И радостным было утро, смеющимся, почти весенним — свет, настолько тих был воздух, он словно парил, словно превратился в парящую прозрачность, удивительно спокойный и успокаивающий, омывающий, как стеклянно-светлые прозрачные волны прибоя, как развевающееся прозрачное покрывало. Рано утром я пришел в детский корпус просто для того, чтобы удостовериться, что здесь тоже произошел решающий перелом, настолько я был в нем уверен. И действительно: девочка пришла в себя, улыбалась, и, как мне показалось, глаза у нее были счастливые.

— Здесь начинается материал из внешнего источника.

/-- **THE TRACE VALUE (Connes 1999, proof of Thm VII.4): `Σ_{ev basis} ⟨e_i, ϑ(h) Q_{a,b} e_i⟩ = log(b/a) · h(0)`**
for `h ∈ C_c^∞(ℝ)`, `0 < a ≤ b` and every Hilbert basis `(e_i)` of `L²(ℝ)_ev` (absolutely convergent series).
Proof: Dixmier–Malliavin `h = Σ_r f_r ⋆ ψ_r`, `ϑ(h)Q = Σ_r ϑ(f_r) Q' ϑ(ψ_r) Q` (support propagation), §3 for each
piece, and `Σ_r ∫ f_r(τ)ψ_r(−τ) dτ = Σ_r (f_r ⋆ ψ_r)(0) = h(0)`. [cite: Connes1999, §VII proof of Thm 4 eqs. (29)–(33) (arXiv p0013)] -/
theorem tsum_inner_scalingOp_shellProj_eq_log_mul {h : ℝ → ℂ} (hh : ContDiff ℝ ∞ h)
    (hhs : HasCompactSupport h) {a b : ℝ} (ha : 0 < a) (hab : a ≤ b) {ι : Type*}
    (e : HilbertBasis ι ℂ (evenPart : Submodule ℂ (Lp ℂ 2 (volume : Measure ℝ)))) :
    (Summable fun i => ⟪((e i : evenPart) : Lp ℂ 2 (volume : Measure ℝ)),
        (scalingOp h ∘L shellProj a b) ((e i : evenPart) : Lp ℂ 2 (volume : Measure ℝ))⟫_ℂ) ∧
    ∑' i, ⟪((e i : evenPart) : Lp ℂ 2 (volume : Measure ℝ)),
        (scalingOp h ∘L shellProj a b) ((e i : evenPart) : Lp ℂ 2 (volume : Measure ℝ))⟫_ℂ =
      (Real.log (b / a) : ℂ) * h 0 := by
  obtain ⟨N, f, ψ, hf, hψ, hsum⟩ := exists_eq_sum_convolution_of_contDiff_of_hasCompactSupport hh hhs
  -- a common support radius for the `ψ_r`
  choose ρ hρ0 hρ using fun r => exists_support_radius' (hψ r).2
  set R : ℝ := ∑ r, ρ r with hRdef
  have hR0 : 0 ≤ R := Finset.sum_nonneg fun r _ => hρ0 r
  have hR : ∀ r τ, R < |τ| → ψ r τ = 0 := fun r τ hτ =>
    hρ r τ ((Finset.single_le_sum (fun r' _ => hρ0 r') (Finset.mem_univ r)).trans_lt hτ)
  have hfi : ∀ r, Integrable (f r) := fun r => (hf r).1.continuous.integrable_of_hasCompactSupport (hf r).2
  have hψi : ∀ r, Integrable (ψ r) := fun r => (hψ r).1.continuous.integrable_of_hasCompactSupport (hψ r).2
  have hconv : ∀ r, Integrable (weilConv (f r) (ψ r)) := fun r => by
    have h := contDiff_and_hasCompactSupport_convolution (hf r).1 (hf r).2 (hψ r).1 (hψ r).2
    exact h.1.continuous.integrable_of_hasCompactSupport h.2
  -- the operator identity `ϑ(h) Q = Σ_r ϑ(f_r) Q' (ϑ(ψ_r) Q)`
  have hop : scalingOp h ∘L shellProj a b =
      ∑ r, scalingOp (f r) ∘L shellProj (a * Real.exp (-R)) (b * Real.exp R) ∘L (scalingOp (ψ r) ∘L shellProj a b) := by
    have hh' : h = ∑ r, weilConv (f r) (ψ r) := by rw [hsum]; rfl
    rw [hh', scalingOp_finset_sum Finset.univ fun r _ => hconv r]
    change (∑ r, scalingOp (weilConv (f r) (ψ r))) * shellProj a b = _
    rw [Finset.sum_mul]
    refine Finset.sum_congr rfl fun r _ => ?_
    rw [scalingOp_weilConv (hfi r) (hψi r)]
    change scalingOp (f r) * scalingOp (ψ r) * shellProj a b =
      scalingOp (f r) * (shellProj (a * Real.exp (-R)) (b * Real.exp R) * (scalingOp (ψ r) * shellProj a b))
    rw [mul_assoc, ← scalingOp_mul_shellProj_eq ha.le hab (hψi r) (hR r)]
  -- termwise
  have hpiece := fun r => tsum_inner_scalingOp_shellProj_comp_eq (hf r).1.continuous (hf r).2
    (hψ r).1.continuous (hψ r).2 ha hab hR0 (hR r) e
  have hterm : ∀ i, ⟪((e i : evenPart) : Lp ℂ 2 (volume : Measure ℝ)),
      (scalingOp h ∘L shellProj a b) ((e i : evenPart) : Lp ℂ 2 (volume : Measure ℝ))⟫_ℂ =
      ∑ r, ⟪((e i : evenPart) : Lp ℂ 2 (volume : Measure ℝ)),
        (scalingOp (f r) ∘L shellProj (a * Real.exp (-R)) (b * Real.exp R) ∘L (scalingOp (ψ r) ∘L shellProj a b))
          ((e i : evenPart) : Lp ℂ 2 (volume : Measure ℝ))⟫_ℂ := fun i => by
    rw [hop, sum_apply, inner_sum]
  simp_rw [hterm]
  refine ⟨summable_sum fun r _ => (hpiece r).1, ?_⟩
  rw [Summable.tsum_finsetSum fun r _ => (hpiece r).1]
  simp_rw [fun r => (hpiece r).2]
  rw [← Finset.mul_sum]
  congr 1
  -- `Σ_r ∫ f_r(τ) ψ_r(−τ) dτ = Σ_r (f_r ⋆ ψ_r)(0) = h(0)`
  have h0 : h 0 = ∑ r, weilConv (f r) (ψ r) 0 := by
    rw [hsum, Finset.sum_apply]; rfl
  rw [h0]
  refine Finset.sum_congr rfl fun r _ => ?_
  rw [weilConv_apply]
  refine integral_congr_ae (ae_of_all _ fun u => ?_)
  show f r u * ψ r (-u) = f r u * ψ r (0 - u)
  rw [zero_sub]

end Literature.NumberTheory.Connes2026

— Где доктор Барбара? — спросил я у санитарки.
— Она сегодня свободна, господин доктор.
— Все же позвоните ей, если, конечно, она не спит… она обрадуется.
Через некоторое время она пришла. Серьезная, деловитая, в белом халате, брови нахмурены, она шла вдоль кроватей, провожаемая полными надежды глазами детей, и, подойдя ко мне, сухо поздоровалась.
— Когда она пришла в себя?
— Сегодня ночью, доктор, — вместо меня ответила ей сестра.
Она внимательно осмотрела девочку, прослушала сердце, дыхание, но в ее лице сохранялось что-то настороженное.